Notice anything interesting? The possible remainders for p^2 when divided by 5 are 0, 1, and 4. We never get a remainder of 2! This is a crucial observation.

The Contradiction!

We've shown that if 5k + 7 = p^2, then p^2 must leave a remainder of 2 when divided by 5. But we've also shown that a perfect square can never leave a remainder of 2 when divided by 5. This is our contradiction! Our assumption that there exists an element x in both A and B has led us to a logical impossibility.

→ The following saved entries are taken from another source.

/-- The pointwise form of the square's hypotheses (how the monoid-level `cor37_i_square` and the group-level identifications
are usually given). [cite: Mochizuki2012, Cor 3.7 (i) p.111] -/
theorem frobenioidMapOfPairIso_square' (σ₁ : G ≃ₜ* G') (ψ₁ : M.O ≃* M'.O)
    (h₁ : ∀ (g : G) (x : M.O), ψ₁ (M.act g x) = M'.act (σ₁ g) (ψ₁ x)) (σ₂ : G' ≃ₜ* G'') (ψ₂ : M'.O ≃* M''.O)
    (h₂ : ∀ (g : G') (x : M'.O), ψ₂ (M'.act g x) = M''.act (σ₂ g) (ψ₂ x)) (σ₃ : G ≃ₜ* G₁) (ψ₃ : M.O ≃* M₁.O)
    (h₃ : ∀ (g : G) (x : M.O), ψ₃ (M.act g x) = M₁.act (σ₃ g) (ψ₃ x)) (σ₄ : G₁ ≃ₜ* G'') (ψ₄ : M₁.O ≃* M''.O)
    (h₄ : ∀ (g : G₁) (x : M₁.O), ψ₄ (M₁.act g x) = M''.act (σ₄ g) (ψ₄ x))
    (hσ : ∀ g : G, σ₂ (σ₁ g) = σ₄ (σ₃ g)) (hψ : ∀ x : M.O, ψ₂ (ψ₁ x) = ψ₄ (ψ₃ x)) :
    frobenioidMapOfPairIso σ₁ ψ₁ h₁ ⋙ frobenioidMapOfPairIso σ₂ ψ₂ h₂ =
      frobenioidMapOfPairIso σ₃ ψ₃ h₃ ⋙ frobenioidMapOfPairIso σ₄ ψ₄ h₄ :=
  frobenioidMapOfPairIso_square σ₁ ψ₁ h₁ σ₂ ψ₂ h₂ σ₃ ψ₃ h₃ σ₄ ψ₄ h₄ (ContinuousMulEquiv.ext fun g => hσ g)
    (MulEquiv.ext fun x => hψ x)

end PairIso

end CoveringMonoid

/-! ### §3. The Gaussian-typed instances -/

namespace BadPrimeGaussianMonoids

open CoveringMonoid

variable {T : Type w} {M : Type v} [CommMonoid M] {M' : Type v} [CommMonoid M'] {M'' : Type v} [CommMonoid M'']
  {G : Type u} [Group G] [TopologicalSpace G] {G' : Type u} [Group G'] [TopologicalSpace G']
  {G'' : Type u} [Group G''] [TopologicalSpace G'']
  (β : G →* MulAut M) (β' : G' →* MulAut M') (β'' : G'' →* MulAut M'')

omit [TopologicalSpace G] [TopologicalSpace G'] [TopologicalSpace G''] in
/-- The middle isomorphisms compose: `(Ψ_ξ ⥲ Ψ_{m₁∘ξ}) ≫ (Ψ_{m₁∘ξ} ⥲ Ψ_{m₂∘m₁∘ξ}) = (Ψ_ξ ⥲ Ψ_{(m₂m₁)∘ξ})` (both are `piIso` of the
composite). [cite: Mochizuki2012, Cor 3.7 (i) p.111] -/
theorem gaussianMonoidIso_trans (m₁ : M ≃* M') (m₂ : M' ≃* M'') (ξ : T → M) :
    (gaussianMonoidIso m₁ ξ).trans (gaussianMonoidIso m₂ (fun t => m₁ (ξ t))) = gaussianMonoidIso (m₁.trans m₂) ξ :=
  MulEquiv.ext fun _ => Subtype.ext rfl

/-- **`F_ξ ⥤ F_{m₁∘ξ} ⥤ F_{m₂∘m₁∘ξ}` IS `F_ξ ⥤ F_{(m₂m₁)∘ξ}`**: the Frobenioid-level middle isomorphisms of Cor 3.7 (i) compose on the nose.
[cite: Mochizuki2012, Cor 3.7 (i) p.111] -/
theorem fgauMapOfPairIso_comp (σ₁ : G ≃ₜ* G') (m₁ : M ≃* M') (hm₁ : ∀ (g : G) (y : M), m₁ (β g y) = β' (σ₁ g) (m₁ y))
    (σ₂ : G' ≃ₜ* G'') (m₂ : M' ≃* M'') (hm₂ : ∀ (g : G') (y : M'), m₂ (β' g y) = β'' (σ₂ g) (m₂ y)) (ξ : T → M)
    (hS : ∀ (g : G) (y : T → M), y ∈ gaussianMonoid ξ → piIso T (β g) y ∈ gaussianMonoid ξ)
    (hS' : ∀ (g' : G') (y' : T → M'), y' ∈ gaussianMonoid (fun t => m₁ (ξ t)) →
      piIso T (β' g') y' ∈ gaussianMonoid (fun t => m₁ (ξ t)))
    (hS'' : ∀ (g'' : G'') (y'' : T → M''), y'' ∈ gaussianMonoid (fun t => m₂ (m₁ (ξ t))) →
      piIso T (β'' g'') y'' ∈ gaussianMonoid (fun t => m₂ (m₁ (ξ t))))
    (hm : ∀ (g : G) (y : M), (m₁.trans m₂) (β g y) = β'' ((σ₁.trans σ₂) g) ((m₁.trans m₂) y)) :
    fgauMapOfPairIso β β' σ₁ m₁ hm₁ ξ hS hS' ⋙ fgauMapOfPairIso β' β'' σ₂ m₂ hm₂ (fun t => m₁ (ξ t)) hS' hS'' =
      fgauMapOfPairIso β β'' (σ₁.trans σ₂) (m₁.trans m₂) hm ξ hS hS'' := by
  unfold fgauMapOfPairIso
  rw [frobenioidMapOfPairIso_comp]
  exact frobenioidMapOfPairIso_congr rfl (gaussianMonoidIso_trans m₁ m₂ ξ) _ _

end BadPrimeGaussianMonoids

end Literature.IUT.HodgeArakelov

end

Since our assumption has led to a contradiction, it must be false. Therefore, the opposite must be true: A ∩ B = ∅. We have successfully proven that the intersection of sets A and B is the empty set.

Conclusion

Wow, we've tackled a really cool problem today! We started by carefully understanding the definitions of sets A and B, then we found some elements of each set, and finally, we used a proof by contradiction to show that their intersection is empty. This problem beautifully illustrates how different areas of math, like set theory and number theory, can come together to create interesting challenges. And remember, the key is to break down the problem into smaller, manageable steps and to really understand the definitions and concepts involved. Keep practicing, guys, and you'll become math superstars in no time!